Developing an Implicit Relational Assessment Procedure (IRAP) to Assess Obese and Normal- Weight Individuals’ Attitudes to Healthy and Unhealthy Foods
McKenna, Ian (2010) Developing an Implicit Relational Assessment Procedure (IRAP) to Assess Obese and Normal- Weight Individuals’ Attitudes to Healthy and Unhealthy Foods. PhD thesis, National University of Ireland Maynooth.

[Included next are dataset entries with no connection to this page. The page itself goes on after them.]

/-! ## §3 (K2) from {SD, Bz} for an `S₃`-curve with `Δ < 0`, `Δ ∉ ℚ₂²` -/

/-- **(K2) «plus multiplicity one mod 2 on the period homology» for an `S₃`-curve with `Δ_W < 0` and `Δ_W` not a `2`-adic square, from
{Hecke self-duality of `J₀(L)[2]`, Buzzard 2000 Prop. 2.4} and the tree's Manin-constant theorem.** `W/ℚ` globally minimal without rational
`2`-torsion abscissa, `Δ_W < 0`, `∀ s : ℚ_[2], s² ≠ Δ_W`; newform `f` of level `N`; `S ≠ ∅` finite set of primes; `L` odd with `N·∏_{ℓ∈S} ℓ² ∣ L`,
`primes(L) ⊆ S`, good reduction at every `p ∤ 2L`. Then every additive `K ⊇ 2Λ, (T_q^∨ − a_q(W))Λ, U_ℓ^∨Λ,` cusp-negation differences
(`Λ = periodHomology L`) has `x, y ∈ Λ ∖ K ⇒ x − y ∈ K`. (The case `𝔪₀ = ⊤` is vacuous; otherwise `𝔪₀` is maximal with `|𝕋/𝔪₀| = 2` and
Buzzard's hypotheses are `…BuzzardGalois.finrank_torsionBySet_eq_two_of_buzzard_S3`.)
[cite: Buzzard2000LevelLoweringModTwo, Prop. 2.4 and Def. 2.1–2.2 (p. 100–101)] [cite: DarmonDiamondTaylor1995, §1.6 Lemma 1.38 and §4.5 Thm. 4.26] -/
theorem kTwo_of_dvd_S3
    (hSD : heckeSelfDual_torsionBy_J0) (hBz : buzzard2000_multiplicityOne_gamma0)
    (W : WeierstrassCurve ℚ) [W.IsElliptic] [W.IsGloballyMinimal] (ht : ∀ x : ℚ, ¬ HasRationalTwoTorsionX W x) (hΔ : W.Δ < 0)
    (hΔ₂ : ∀ s : ℚ_[2], s ^ 2 ≠ (W.Δ : ℚ_[2]))
    {N : ℕ} [NeZero N] {f : CuspForm (Gamma0 N) 2} (hf : IsNewformOf W f)
    (S : Finset ℕ) (hS : ∀ ℓ ∈ S, ℓ.Prime) (hSne : S.Nonempty)
    (L : ℕ) [NeZero L] (hL : Odd L) (hNL : N * ∏ ℓ ∈ S, ℓ ^ 2 ∣ L) (hLS : ∀ p : ℕ, p.Prime → p ∣ L → p ∈ S)
    (hgood : ∀ v : HeightOneSpectrum (𝓞 ℚ), ¬ ((primesEquiv v : ℕ) ∣ 2 * L) → W.HasGoodReductionAt v)
    (K : AddSubgroup (Module.Dual ℂ (CuspForm (Gamma0 L) 2)))
    (h2K : ∀ x ∈ periodHomology L, (2 : ℂ) • x ∈ K)
    (hTK : ∀ (q : ℕ) (hq : q.Prime), ¬ q ∣ L → ∀ x ∈ periodHomology L,
      (haveI : NeZero q := ⟨hq.ne_zero⟩; heckeT (Gamma0 L) 2 q).dualMap x - (W.LFunction q : ℂ) • x ∈ K)
    (hUK : ∀ (q : ℕ) (hq : q.Prime), q ∣ L → ∀ x ∈ periodHomology L,
      (haveI : NeZero q := ⟨hq.ne_zero⟩; heckeT (Gamma0 L) 2 q).dualMap x ∈ K)
    (hcK : ∀ γ : Gamma0 L, periodFunctional L ⟨iotaConj (γ : SL(2, ℤ)), iotaConj_coe_mem_gamma0 γ⟩ - periodFunctional L γ ∈ K)
    {x y : Module.Dual ℂ (CuspForm (Gamma0 L) 2)} (hx : x ∈ periodHomology L) (hy : y ∈ periodHomology L)
    (hxK : x ∉ K) (hyK : y ∉ K) : x - y ∈ K := by
  classical
  set G : Set (HeckeRing0 L 2) := {t : HeckeRing0 L 2 | t = 2 ∨ (∃ (q : ℕ) (hq : q.Prime), ¬ q ∣ L ∧
      t = HeckeRing0.T L 2 q hq - (W.LFunction q : HeckeRing0 L 2)) ∨ (∃ (q : ℕ) (hq : q.Prime), q ∣ L ∧
      t = HeckeRing0.T L 2 q hq)} with hGdef
  by_cases hne : Ideal.span G = ⊤
  · -- vacuous case: `K ⊇ 𝔪₀Λ = Λ ∋ x`
    exfalso
    apply hxK
    have hK𝔪 : ∀ z ∈ Ideal.span G • periodHomologyHecke L, z ∈ K := by
      refine mem_of_mem_ideal_span_smul G K fun s hs z hz ↦ ?_
      rcases hs with rfl | ⟨q, hq', hqL, rfl⟩ | ⟨q, hq', hqL, rfl⟩
      · have : (2 : HeckeRing0 L 2) • z = (2 : ℂ) • z := by
          rw [show (2 : HeckeRing0 L 2) = ((2 : ℤ) : HeckeRing0 L 2) by norm_num, heckeRing0_intCast_smul, Int.cast_ofNat]
        rw [this]
        exact h2K z hz
      · rw [sub_smul, heckeRing0_T_smul, heckeRing0_intCast_smul]
        exact hTK q hq' hqL z hz
      · rw [heckeRing0_T_smul]
        exact hUK q hq' hqL z hz
    apply hK𝔪
    rw [hne, Submodule.top_smul]
    exact (mem_periodHomologyHecke L).mpr hx
  · have h2 : (2 : HeckeRing0 L 2) ∈ Ideal.span G := Ideal.subset_span (Or.inl rfl)
    have hq := natCard_quotient_eq_two_of_ne_top (Ideal.span G) h2 (eigenIdeal_T_sub_int_mem W) hne
    haveI h𝔪 : (Ideal.span G).IsMaximal := isMaximal_of_natCard_quotient_eq_two _ hq
    have hT : ∀ (q : ℕ) (hq' : q.Prime), ¬ q ∣ L →
        HeckeRing0.T L 2 q hq' - (W.LFunction q : HeckeRing0 L 2) ∈ Ideal.span G :=
      fun q hq' hqL ↦ Ideal.subset_span (Or.inr (Or.inl ⟨q, hq', hqL, rfl⟩))
    have hsub := finrank_torsionBySet_eq_two_of_buzzard_S3 hBz W ht hΔ₂ L hL hgood (Ideal.span G) h𝔪 h2 hq hT
    exact kTwo_of_dvd_noMC' IsNewformOf.exists_maninConstant_ne_zero_holds hSD W ht hΔ hf S hS hSne L hNL hLS hsub K h2K hTK hUK
      hcK hx hy hxK hyK

end Summit.BirchSwinnertonDyer.BirchSwinnertonDyer.Theorems.AlignedTransportAtTwoBuzzardKTwo

end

The current doctoral thesis sought to develop an IRAP that could assess obese and normal-weight individuals’ attitudes to healthy and unhealthy foods. Three empirical studies directly compared the ability of IRAP and explicit measures to assess obese and normal-weight individuals’ food biases in a two-hour and unrestricted food deprivation state. An additional objective of the research programme was to determine if it was possible to detect reliable differences in neurophysiological activity while participants completed a food-attitude IRAP. Finally, the research aimed to examine the malleability of implicit attitudes to healthy and unhealthy foods. All studies presented participants with an IRAP and explicit measures. The IRAP presented “pro-unhealthy” and “pro-healthy” trials. The difference in mean-responselatency between “pro-healthy” and “pro-unhealthy” trials indicated participants’ bias towards healthy or unhealthy foods. The advantages of the IRAP were highlighted across the empirical investigations: (a) unlike any other implicit measure, it differentiated between the implicit responses of obese and normal-weight individuals to healthy and unhealthy foods, accounting for variance beyond that provided by a range of explicit measures; (b) the IRAP effects were relatively robust across studies; (c) a measure of neurological processing (EEGs) was successfully obtained while participants completed the IRAP, and the findings yielded some patterns that appear consistent with previous research; and (d) it revealed the malleability of implicit responses using an acceptance-based intervention, an effect that has not yet been reported in the literature on psychological acceptance or implicit attitudes. Overall, therefore the pattern of results in these studies highlighted the utility of the IRAP for future investigations of implicit food attitudes among obese and normal-weight individuals. Finally, the current research programme adds to previously published IRAP studies showing the efficacy of the IRAP as a measure of implicit bias across a range of domains.